((OTRS)) Community Edition News

OAuth2 Authentication for Email Accounts in OTRS CE

The latest release of ((OTRS)) Community Edition comes with support for OAuth2 authentication for email accounts used to receive email tickets and send messages. There are built-in configuration templates for two most popular email service providers: Gmail and Microsoft 365.

This feature might be especially important if you are using OTRS CE with a Microsoft 365 email account, because Microsoft is disabling basic (password-based) authentication in January 2023. If your email accounts are still configured to make use of passwords, you should switch to OAuth2 soon.

The new documentation for OTRS CE that we started working on now includes step-by-step instructions on OAuth2 configuration for Microsoft 365 and Gmail users. Today we have also published an instructional video that shows the configuration process for Microsoft 365 accounts — see it below or on YouTube.

OTRS CE Version 6.0.37 Released with Easy System Updates

((OTRS)) Community Edition version 6.0.37 has been released today.

One of our primary goals for the development of OTRS CE is making the system more friendly and easier to use, for both end users and for administrators. We have already simplified the installation with the introduction of the Shell Installer, and the next objective was to make the system just as easy to update when a new version is available.

Version 6.0.37 is a major step towards that, because it brings a new method of performing system updates that utilizes the OTRS CE Console program. All you need to do to update your system is download the new version and run a single command which then takes care of everything.

The animation below shows a sample run from our tests:

As with many of the new features that we're working on, please keep in mind that the new update mechanism is under active development and at this moment its use is limited to basic configurations of the system. You should not use it yet if your system has additional packages or custom modifications.

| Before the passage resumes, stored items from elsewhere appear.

/-!
# `BalabanUV.Beta.D1BFx.ReducedKernelF` — road «BF-x» for binder row D1, typer object T8 (generic fibre + GHOST instance): the dressed
# one-shot kernel `TOfLeg n A S W := hessKer A (vertexRedF n S) W` over ANY leg `A : MKer 4 F` on ANY fibre `F`, the chain-rule vertex dressed
# by the minimiser response `wH`; `D1BFx.ReducedKernel` (gluon, `F = Fin 4`, `A = Ga n a`) is the `rfl`-instance, and the GHOST instance
# `TOfGh n a := TOfLeg n (Ggh n a)` over the typer's T2 `Ggh` carries its leg-side decay UNCONDITIONALLY

HONEST FRAMING (cell contract, verbatim): «discharging `BetaPertH` makes Bałaban's UV stability UNCONDITIONAL — a real constructive-QFT
result; it is NOT the continuum limit and NOT the Clay problem.»  HONEST DEPENDENCY (verbatim): «continuum YM on T⁴ ⇐ BetaPertH ∧ nine
spine estimates (0/9 proved); BetaPertH ⇐ (D1) ∧ (D4) ∧ CAP+tail; G-an2-4 gates asym, D1 and NE2/3/4.»  THIS MODULE DISCHARGES NOTHING.
Three definitions with bodies (generic reduced vertex, generic dressed kernel, ghost abbreviation) and [folklore] bookkeeping composed BY
NAME (`OneStepResolventKernel.biLoc_wsum`/`biLoc_finset_sum`/`wsum_shift`, `KernelSpecInstance.decay_wH`, `ExpKernelCalculus.hess_eq_hessKer`/
`absMoment₂_hessKer`, `HessKerRate.decay510_hessKer_explicit`, `B12Sec2to5.secondMoment_abs_le_of_decay510`, the typer's
`D1BFx.GhostLeg.decays_Ggh`/`shiftK_Ggh_neg`).  No `Prop` is minted; nothing printed is asserted; 0 sorry.  NOT summit progress.

ABSOLUTE RULE (cell, verbatim): «No internally-minted statement may enter as a cited fact. Every hypothesis is either kernel-proved in this
package or a verbatim quotation of a PUBLISHED theorem with page reference. The manuscript(s) under audit are NOT citable for their own
disputed steps — they are the thing under adjudication; programme-internal (2001/route/tribunal) claims are never citable.»

WHY (skeleton `HOME/beta/skeletons/D1-b2b-balaban-beta-d1-p2.md` v1.4 node O, TYPER-SPEC §1 T7/T8).  T7 wants TWO fine kernels: `Pgl` over the
gluon leg (= `ReducedKernel.TOfRed n a Sbf Wbf`) and `Pgh` over the GHOST leg «likewise, with loop weight `(+1)`».  Rather than copy T8 for the
fibre `Unit`, this file states T8 ONCE for any fibre and any leg and instantiates: gluon = the landed `ReducedKernel` by `rfl`
(`vertexRed_eq_vertexRedF`, `TOfRed_eq_TOfLeg`), ghost = `TOfGh`.  The GHOST leg's decay is a TREE THEOREM (`GhostLeg.decays_Ghh`-type:
`Decays (Ggh n a) (2/min 2 a) (δ_u(4,a)/(4n))`, every `a > 0`), so the ghost kernel's (5.10)-shape decay and well-typedness (`AbsMoment₂`)
carry NO leg-side binder — unlike the gluon kernel, whose `Decays (Ga n a) C δ` is an (α)-input.  HONEST: the ghost rate is `∝ 1/n`, so the
constants below are PER `n`; no `n`-uniformity is claimed (the ghost loop belongs to the MAIN term, exponent `p = 0`, node A).  The loop
weight/sign of `Pgh` (leaf R1) is NOT fixed here: T7 applies the scalar, and scalars preserve every statement below.

CONTENT (all [folklore] / [our object]).
* §1 `vertexRedF`, `TOfLeg`, unfolding lemmas, and the bridges to `ReducedKernel` (`rfl`).
* §2 generic structure: `vertexFamily_vertexRedF` (explicit), `vertexFamily_vertexRedF'` (∃), `vertexRedF_translate`, `blockCovariant_TOfLeg`,
  `hess_eq_TOfLeg`; under `Decays A C δ`: `decay510_TOfLeg` (constant `hessConst 4 |F| δ C Cv Cw`), `abs_secondMoment_TOfLeg_le`, `absMoment₂_TOfLeg`.
* §3 GHOST instance `TOfGh n a S W := TOfLeg n (Ggh n a) S W`: `blockCovariant_TOfGh`, `hess_Ggh_eq_TOfGh`, `decay510_TOfGh`, `absMoment₂_TOfGh`
  (`0 < a`; vertex families at any positive rates; NO leg-side hypothesis).
-/

noncomputable section
import Mathlib
import Literature.NumberTheory.Irrationality.BrownZudilin2022.GeneralFamily
import Literature.NumberTheory.Irrationality.BrownZudilin2022.CubicalForm
import Literature.NumberTheory.Irrationality.BrownZudilin2022.BarnesRepresentation
import Summits.KontsevichZagierPeriods.Zeta5Search.WedgeDictionaryThreeTerm
import Summits.KontsevichZagierPeriods.Zeta5Search.WedgeDictionaryKernelAtlasPencil1
import Summits.KontsevichZagierPeriods.Zeta5Search.WedgeDictionaryKernelAtlasPencil2
import Summits.KontsevichZagierPeriods.Zeta5Search.WedgeDictionaryKernelAtlasPencil3
import Summits.KontsevichZagierPeriods.Zeta5Search.WedgeDictionaryKernelAtlasPencil4
import Summits.KontsevichZagierPeriods.Zeta5Search.WedgeDictionaryKernelAtlasPencil5
import Summits.KontsevichZagierPeriods.Zeta5Search.WedgeDictionaryKernelAtlasPencil6
import Summits.KontsevichZagierPeriods.Zeta5Search.WedgeDictionaryKernelAtlasPencil7

/-!
# The tree node `CellPencil` from F1 + F2 + F3 (cell `pub-zeta5`, lineage gen-1, g21)

HONEST FRAMING: systematic search; no irrationality claim unless certified.  Structure of gen-1's period dictionary
(`WedgeDictionary.explicitPQ`, an OPEN conjecture node) only; nothing about linear forms or ζ(5); nothing is evaluated.

OUR work (Summit side).  PROVED: `cellPencil_of_F123 : F1 → F2 → F3 → CellPencil`, where `CellPencil` is the `@[conjecture]`-tagged node of
`WedgeDictionaryThreeTerm.lean` (one of the four inputs of `Rows.explicitPQ_of_cells4`), F1 = `cellularIntegral_eq_cubicalIntegral` +
`cubicalIntegral_eq_Jintegral` (Literature `CubicalForm`), F2 = `barnes_double`, F3 = `invariance_group` (Literature `BarnesRepresentation`,
cited published facts used as hypotheses).  Assembly of the seven slot dispatchers `cellPencil_slot<i>` by `interval_cases`.
What this is NOT: it says nothing about `CellStar`, `CellBridge`, `explicitPQ` itself, linear forms or ζ(5).  Generator `code/gen1/g21/atlasgen.py`.
-/

set_option maxHeartbeats 8000000
set_option linter.unusedSimpArgs false
set_option linter.unusedTactic false
set_option linter.unreachableTactic false
set_option linter.unnecessarySeqFocus false
set_option linter.style.longLine false
set_option linter.unusedVariables false
namespace Summit.KontsevichZagierPeriods.Zeta5Search.WedgeDictionary.KernelCells

open Literature.NumberTheory.Irrationality.BrownZudilin2022 MeasureTheory
open Summit.KontsevichZagierPeriods.Zeta5Search.WedgeDictionary.Kernel

/-- The node `CellPencil` (all seven slots, all admissible parameters) from F1 + F2 + F3. -/
theorem cellPencil_of_F123 (h8 : cellularIntegral_eq_cubicalIntegral) (h10 : cubicalIntegral_eq_Jintegral)
    (hF2 : barnes_double) (hF3 : invariance_group) : CellPencil := by
  intro a i j₀ j₁ j₂ hi h0 h1 h2
  have hi' : 1 ≤ i ∧ i ≤ 7 := by simpa using hi
  obtain ⟨hi1, hi7⟩ := hi'
  interval_cases i
  · exact cellPencil_slot1 h8 h10 hF2 hF3 a j₀ j₁ j₂ h0 h1 h2
  · exact cellPencil_slot2 h8 h10 hF2 hF3 a j₀ j₁ j₂ h0 h1 h2
  · exact cellPencil_slot3 h8 h10 hF2 hF3 a j₀ j₁ j₂ h0 h1 h2
  · exact cellPencil_slot4 h8 h10 hF2 hF3 a j₀ j₁ j₂ h0 h1 h2
  · exact cellPencil_slot5 h8 h10 hF2 hF3 a j₀ j₁ j₂ h0 h1 h2
  · exact cellPencil_slot6 h8 h10 hF2 hF3 a j₀ j₁ j₂ h0 h1 h2
  · exact cellPencil_slot7 h8 h10 hF2 hF3 a j₀ j₁ j₂ h0 h1 h2

end Summit.KontsevichZagierPeriods.Zeta5Search.WedgeDictionary.KernelCells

Nonetheless, we keep working on it and plan to add support for systems with extra packages in the next release.

The long-term goal with respect to system updates is to implement automatic checks for new releases, and to allow initiating updates from the browser, in the administrator interface.

As always, you will find the new version in the Downloads section.

((OTRS)) Community Edition Version 6.0.36 Released

We have just released ((OTRS)) Community Edition version 6.0.36.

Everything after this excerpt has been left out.